Penyebab hipertensi umumnya merupakan akibat pola diet dalam hal ini pola makan yang tidak baik. Beberapa makanan seperti makanan yang mengandung banyak lemak serta tinggi garam spt makanan fast food termasuk salah satu faktor menyebabkan mudahnya Ibu hamil mengalami hipertensi. Oleh karenanya, Ibu hamil semestinya menhindari dulu mengkonsumsi makanan seperti itu, jika kelihatannya terasa berat, Ibu hamil boleh mencoba mengurangi porsi atau frekuensi makan makanan tersebut secara perlahan-lahan dulu. (Baca juga: Ibu hamil donor darah, Bolehkan Ibu Hamil Makan Sate Kambing? )

Makanan tinggi lemah memiliki molekul besar serta di dalam darah tentang terbawa sesuai dengan aliran darah. Akibatnya kandungan lemak jahat kemudian akan terakumulasi menyebabkan trombosis pada pembuluh darah. Dimana pembuluh darah akan terkumpul plak-plak lemak di sepanjang dindingnya, hingga dalam waktu panjang jadi membuat aliran darah jadi sempit. Teorinya mirip seperti saluran selang yang mempunyai lubang sempit cenderung mempunyai arus air yg deras dibanding dengan selang dengan lubang yang besar. Mekanisme tersebut menyebabkan terjadinya hipertensi malahan bisa menyebabkan stroke.

Pola konsumsi garam atau makanan cepat saji banyak jga mempergunakan penyedap rasa tambahan. Menyebabkan makanan-makanan tersebut mengandung banyak sekali geram natrium. Sifat garam natrium adalah menarik cairan sehingga menjadi bertumpuk. Akibatnya dalam sistem sirkulasi darah, natrium akan menarik cairan ke dalam sirkulasi darah dan menyebabkan jumlah cairan yang banyak serta terjadi kenaikan tekanan cairan dalam spekulasi terhadap pembuluh darah.
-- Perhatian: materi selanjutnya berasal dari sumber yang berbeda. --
import Mathlib
import Summits.Ventures.PercRepro2.Defs
import Summits.Ventures.PercRepro2.Independence
import Summits.Ventures.PercRepro2.Graph
import Summits.Ventures.PercRepro2.Exploration
import Summits.Ventures.PercRepro2.Induced
import Summits.Ventures.PercRepro2.HubModel

/-!
# The a₃-hub model: five-mark connectivity in the class R₃ is read off the a₃-edges and the
inner pattern (blind cell PercRepro2, mine-2 g15; MINE2-A3FIRST.md §3 — typer-1's `HubModel`
with the roles of `a₃` and the roots exchanged)

Marks `o, a₁, a₂, a₃, b` are placed by an injective `μ : Mark → V` (`Hub.Mark`). The **class R₃**
(`ClassR3`): every edge at `a₃` joins two marks. The **inner configuration** `innerConfig3` closes
every edge at `a₃` (`delConfig`), so the inner graph `G′ = G − a₃` is percolation on the same space.
The **model graph** `modelGraph3 ends μ ω` on the five marks has a pair containing `a₃` adjacent iff
some edge between them is open (`OpenAdj`), and a pair of the other four marks (`o, a₁, a₂, b`)
adjacent iff they are connected in `G′`.

* `conn_iff_modelReachable33` — **the structural lemma**: for `G ∈ R₃` and marks `u, v`, `u ↔ v` in
  `ω` iff `u` and `v` are reachable in the model graph. Proof by the closure lemma exactly as in
  `Hub.conn_iff_modelReachable3`: an edge of `G ∈ R₃` is either inner (no end at `a₃`) or an
  `a₃`-edge between two marks; `a₃` is isolated in `G′` (`eq_of_conn_inner_a3`), so an inner
  connection between marks lifts to the model (`reachable_of_conn_inner33`).

The model graph depends on `ω` only through the four `a₃`-bundle states and the inner 4-mark
partition of `(o, a₁, a₂, b)` — the a₃-hub of MINE2-A3FIRST.md §3 (table hub3_W.txt, 66 nonzero
type vectors); the independence of the two groups and the Bernstein expansion are the next files.
-/

namespace Summit.Ventures.PercRepro2.Hub

/-- The special mark of the a₃-hub: `a₃` itself. -/
def Mark.IsA3 (m : Mark) : Prop := m = .a₃

/-- Being `a₃` is decidable. -/
instance : DecidablePred Mark.IsA3 := fun m => by unfold Mark.IsA3; infer_instance

end Summit.Ventures.PercRepro2.Hub

namespace Summit.Ventures.PercRepro2.Hub3

open Hub

variable {V : Type*} {E : Type*}

/-- The inner configuration: every edge at `a₃` closed (`G′ = G − a₃`). -/
noncomputable def innerConfig3 (ends : E → Sym2 V) (μ : Mark → V) (ω : Config E) : Config E :=
  delConfig ends {μ .a₃} ω

/-- **Class R₃**: every edge at `a₃` joins two marks. -/
def ClassR3 (ends : E → Sym2 V) (μ : Mark → V) : Prop :=
  ∀ e, e ∈ touches ends {μ .a₃} → ∃ m m' : Mark, ends e = s(μ m, μ m')

/-- The model adjacency read off `ω`: a pair containing `a₃` is adjacent iff some edge between
the two marks is open; a pair of the other marks is adjacent iff they are connected in `G′`. -/
def modelAdj3 (ends : E → Sym2 V) (μ : Mark → V) (ω : Config E) (u v : Mark) : Prop :=
  if u.IsA3 ∨ v.IsA3 then OpenAdj ends ω (μ u) (μ v)
  else Conn ends (innerConfig3 ends μ ω) (μ u) (μ v)

/-- The model graph on the five marks. -/
def modelGraph3 (ends : E → Sym2 V) (μ : Mark → V) (ω : Config E) : SimpleGraph Mark :=
  SimpleGraph.fromRel (modelAdj3 ends μ ω)

section Basic

variable {ends : E → Sym2 V} {μ : Mark → V} {ω : Config E}

/-- The inner configuration lies below `ω`. -/
lemma innerConfig3_le : innerConfig3 ends μ ω ≤ ω := by
  intro e
  by_cases h : e ∈ touches ends {μ .a₃}
  · rw [innerConfig3, delConfig_apply_of_mem h]
    exact Bool.false_le _
  · rw [innerConfig3, delConfig_apply_of_notMem h]

/-- `a₃`'s vertex lies in the closed set of the inner configuration. -/
lemma a3_mem {m : Mark} (hm : m.IsA3) : μ m ∈ ({μ .a₃} : Set V) := by
  rw [hm]; simp

/-- An injective marking sends only `a₃` onto `a₃`'s vertex. -/
lemma isA3_of_mem (hinj : Function.Injective μ) {m : Mark}
    (h : μ m ∈ ({μ .a₃} : Set V)) : m.IsA3 :=
  hinj (Set.mem_singleton_iff.1 h)

/-- `a₃` is isolated in the inner configuration. -/
lemma eq_of_conn_inner_a3 {m : Mark} (hm : m.IsA3) {x : V}
    (h : Conn ends (innerConfig3 ends μ ω) (μ m) x) : x = μ m := by
  have hx : x ∈ ({μ m} : Set V) := by
    refine mem_of_conn_of_closed (ends := ends) (ω := innerConfig3 ends μ ω) (S := {μ m}) ?_ rfl h
    intro y hy z hyz
    rw [Set.mem_singleton_iff] at hy
    subst hy
    obtain ⟨_, e, he, hends⟩ := openGraph_adj.1 hyz
    have ht : e ∈ touches ends {μ .a₃} := ⟨μ m, a3_mem hm, z, hends⟩
    rw [innerConfig3, delConfig_apply_of_mem ht] at he
    exact absurd he Bool.false_ne_true
  exact Set.mem_singleton_iff.1 hx

/-- A model adjacency gives a connection in `ω`. -/
lemma conn_of_modelAdj3 {u v : Mark} (h : modelAdj3 ends μ ω u v) : Conn ends ω (μ u) (μ v) := by
  unfold modelAdj3 at h
  split_ifs at h with hr
  · exact conn_of_openAdj h
  · exact conn_mono innerConfig3_le h

/-- A model edge gives a connection in `ω`. -/
lemma conn_of_modelGraph3_adj {u v : Mark} (h : (modelGraph3 ends μ ω).Adj u v) :
    Conn ends ω (μ u) (μ v) := by
  rw [modelGraph3, SimpleGraph.fromRel_adj] at h
  rcases h.2 with h' | h'
  · exact conn_of_modelAdj3 h'
  · exact conn_symm (conn_of_modelAdj3 h')

/-- **Inner connections between marks lift to the model**: if `u` reaches `m` in the model and
`m ↔ m′` in `G′`, then `u` reaches `m′`. -/
lemma reachable_of_conn_inner3 (hinj : Function.Injective μ) {u m m' : Mark}
    (hm : (modelGraph3 ends μ ω).Reachable u m)
    (h : Conn ends (innerConfig3 ends μ ω) (μ m) (μ m')) :
    (modelGraph3 ends μ ω).Reachable u m' := by
  by_cases hmm : m = m'
  · subst hmm
    exact hm
  by_cases hr : m.IsA3
  · exact absurd (hinj (eq_of_conn_inner_a3 hr h)).symm hmm
  by_cases hr' : m'.IsA3
  · exact absurd (hinj (eq_of_conn_inner_a3 hr' (conn_symm h))) hmm
  have hadj : (modelGraph3 ends μ ω).Adj m m' := by
    rw [modelGraph3, SimpleGraph.fromRel_adj]
    refine ⟨hmm, Or.inl ?_⟩
    unfold modelAdj3
    rw [if_neg (not_or.2 ⟨hr, hr'⟩)]
    exact h
  exact hm.trans hadj.reachable

/-- **Open `a₃`-edges lift to the model**: if `u` reaches `m` and an open edge joins the marks
`m`, `m′`, one of them `a₃`, then `u` reaches `m′`. -/
lemma reachable_of_openAdj3 {u m m' : Mark} (hm : (modelGraph3 ends μ ω).Reachable u m)
    (hr : m.IsA3 ∨ m'.IsA3) (h : OpenAdj ends ω (μ m) (μ m')) :
    (modelGraph3 ends μ ω).Reachable u m' := by
  by_cases hmm : m = m'
  · subst hmm
    exact hm
  have hadj : (modelGraph3 ends μ ω).Adj m m' := by
    rw [modelGraph3, SimpleGraph.fromRel_adj]
    refine ⟨hmm, Or.inl ?_⟩
    unfold modelAdj3
    rw [if_pos hr]
    exact h
  exact hm.trans hadj.reachable

end Basic

section Structural

variable {ends : E → Sym2 V} {μ : Mark → V} {ω : Config E}

/-- Reachability in the model gives a connection in `ω`. -/
theorem conn_of_modelReachable3 {u v : Mark} (h : (modelGraph3 ends μ ω).Reachable u v) :
    Conn ends ω (μ u) (μ v) := by
  rw [SimpleGraph.reachable_iff_reflTransGen] at h
  induction h with
  | refl => exact conn_refl _ _ _
  | tail _ hadj ih => exact conn_trans ih (conn_of_modelGraph3_adj hadj)

/-- **The structural lemma** (MINE2-A3FIRST.md §3): in the class R₃, two marks are connected in
`ω` iff they are reachable in the model graph read off the `a₃`-edges and the inner pattern. -/
theorem conn_iff_modelReachable3 (hinj : Function.Injective μ) (hR : ClassR3 ends μ) (u v : Mark) :
    Conn ends ω (μ u) (μ v) ↔ (modelGraph3 ends μ ω).Reachable u v := by
  refine ⟨fun h => ?_, conn_of_modelReachable3⟩
  -- the set of vertices reached from `u` through the model: a mark `m` reached in the model,
  -- then an inner connection
  have key : μ v ∈ {x | ∃ m : Mark, (modelGraph3 ends μ ω).Reachable u m ∧
      Conn ends (innerConfig3 ends μ ω) (μ m) x} := by
    refine mem_of_conn_of_closed (ends := ends) (ω := ω) ?_
      ⟨u, SimpleGraph.Reachable.refl u, conn_refl _ _ _⟩ h
    rintro x ⟨m, hm, hmx⟩ y hxy
    obtain ⟨_, e, he, hends⟩ := openGraph_adj.1 hxy
    by_cases ht : e ∈ touches ends {μ .a₃}
    · -- an `a₃`-edge: both endpoints are marks, one of them `a₃`
      obtain ⟨m₁, m₂, hm12⟩ := hR e ht
      have hroot : m₁.IsA3 ∨ m₂.IsA3 := by
        obtain ⟨z, hz, w, hzw⟩ := ht
        rw [hm12, Sym2.eq_iff] at hzw
        rcases hzw with ⟨h1, _⟩ | ⟨_, h2⟩
        · exact Or.inl (isA3_of_mem hinj (h1 ▸ hz))
        · exact Or.inr (isA3_of_mem hinj (h2 ▸ hz))
      rw [hends, Sym2.eq_iff] at hm12
      rcases hm12 with ⟨hx, hy⟩ | ⟨hx, hy⟩
      · subst hx
        subst hy
        have h1 := reachable_of_conn_inner3 hinj hm hmx
        exact ⟨m₂, reachable_of_openAdj3 h1 hroot ⟨e, he, hends⟩, conn_refl _ _ _⟩
      · subst hx
        subst hy
        have h1 := reachable_of_conn_inner3 hinj hm hmx
        refine ⟨m₁, reachable_of_openAdj3 h1 hroot.symm ⟨e, he, ?_⟩, conn_refl _ _ _⟩
        rw [hends, Sym2.eq_swap]
    · -- an inner edge: it stays open in `G′`
      have he' : innerConfig3 ends μ ω e = true := by
        rw [innerConfig3, delConfig_apply_of_notMem ht]
        exact he
      exact ⟨m, hm, conn_trans hmx (conn_of_openAdj ⟨e, he', hends⟩)⟩
  obtain ⟨m, hm, hmv⟩ := key
  exact reachable_of_conn_inner3 hinj hm hmv

end Structural

end Summit.Ventures.PercRepro2.Hub3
Oleh sebab itu, bagi Ibu hamil sebaiknya mengurangi mengkonsumsi makanan yang banyak mengandung lemak dan mengandung garam yang banyak terutama paling sering contohnya makananan cepat saji ataupun fast food. Ibu hamil lebih baik mulai mengganti cemilan menggunakan buah-buahan, atau menambahkan buah-buahan didalam menu makanan, sehingga membuat makanan lebih sehat serta memberikan rasa kenyang sebagai pengganti ngemil terutama ngemil makanan atau snack yang mengandung banyak penyedap rasa.

2 . Konsumsi makanan sumber kalium

Dikatakan bahwa naiknya tekanan darah adalah akibat bukan seimbangnya kadar kalium kemudian natrium. Dimana jika kadar natrium terlampau tinggi, hingga bisa menyebabkan terjadinya hipertensi atau tekanan darah tinggi. Oleh karenanya, selain dengan mengurangi asupan natrium, teknik lainnya adalah dengan mengimbanginya dengan meningkatkan asupan kalium.

Dikatakan mengkonsumsi makanan bersumber kalium bisa membantu mengontrol tekanan darah tinggi atau hipertensi pada Ibu hamil. Contoh sumber makanan yg mengandung kalium yang banyak misalnya dari buah pisang serta juga kacang-kacangan.

3. Olahraga

Salah satu metode untuk menstabilkan tekanan darah tinggi atau hipertensi adalah dengan melakukan olahraga. Umumnya orang-orang mengalami hipertensi akibat tubuhnya tidak lagi menjalankan aktivitas atau olahraga dimana memerlukan aktivitas fisik. Olahraga mampu mengatur tekanan darah tinggi serta melancarkan peredaran darah tubuh. Jika bukan terbiasa berolahraga, maka akan membuat tubuh mudah mengalami lelah saat beraktivitas ringan. Hal tersebut bisa terjadi dikarenakan faktor meningkatnya denyut jantung akibat tidak biasa dengan aktivitas fisik.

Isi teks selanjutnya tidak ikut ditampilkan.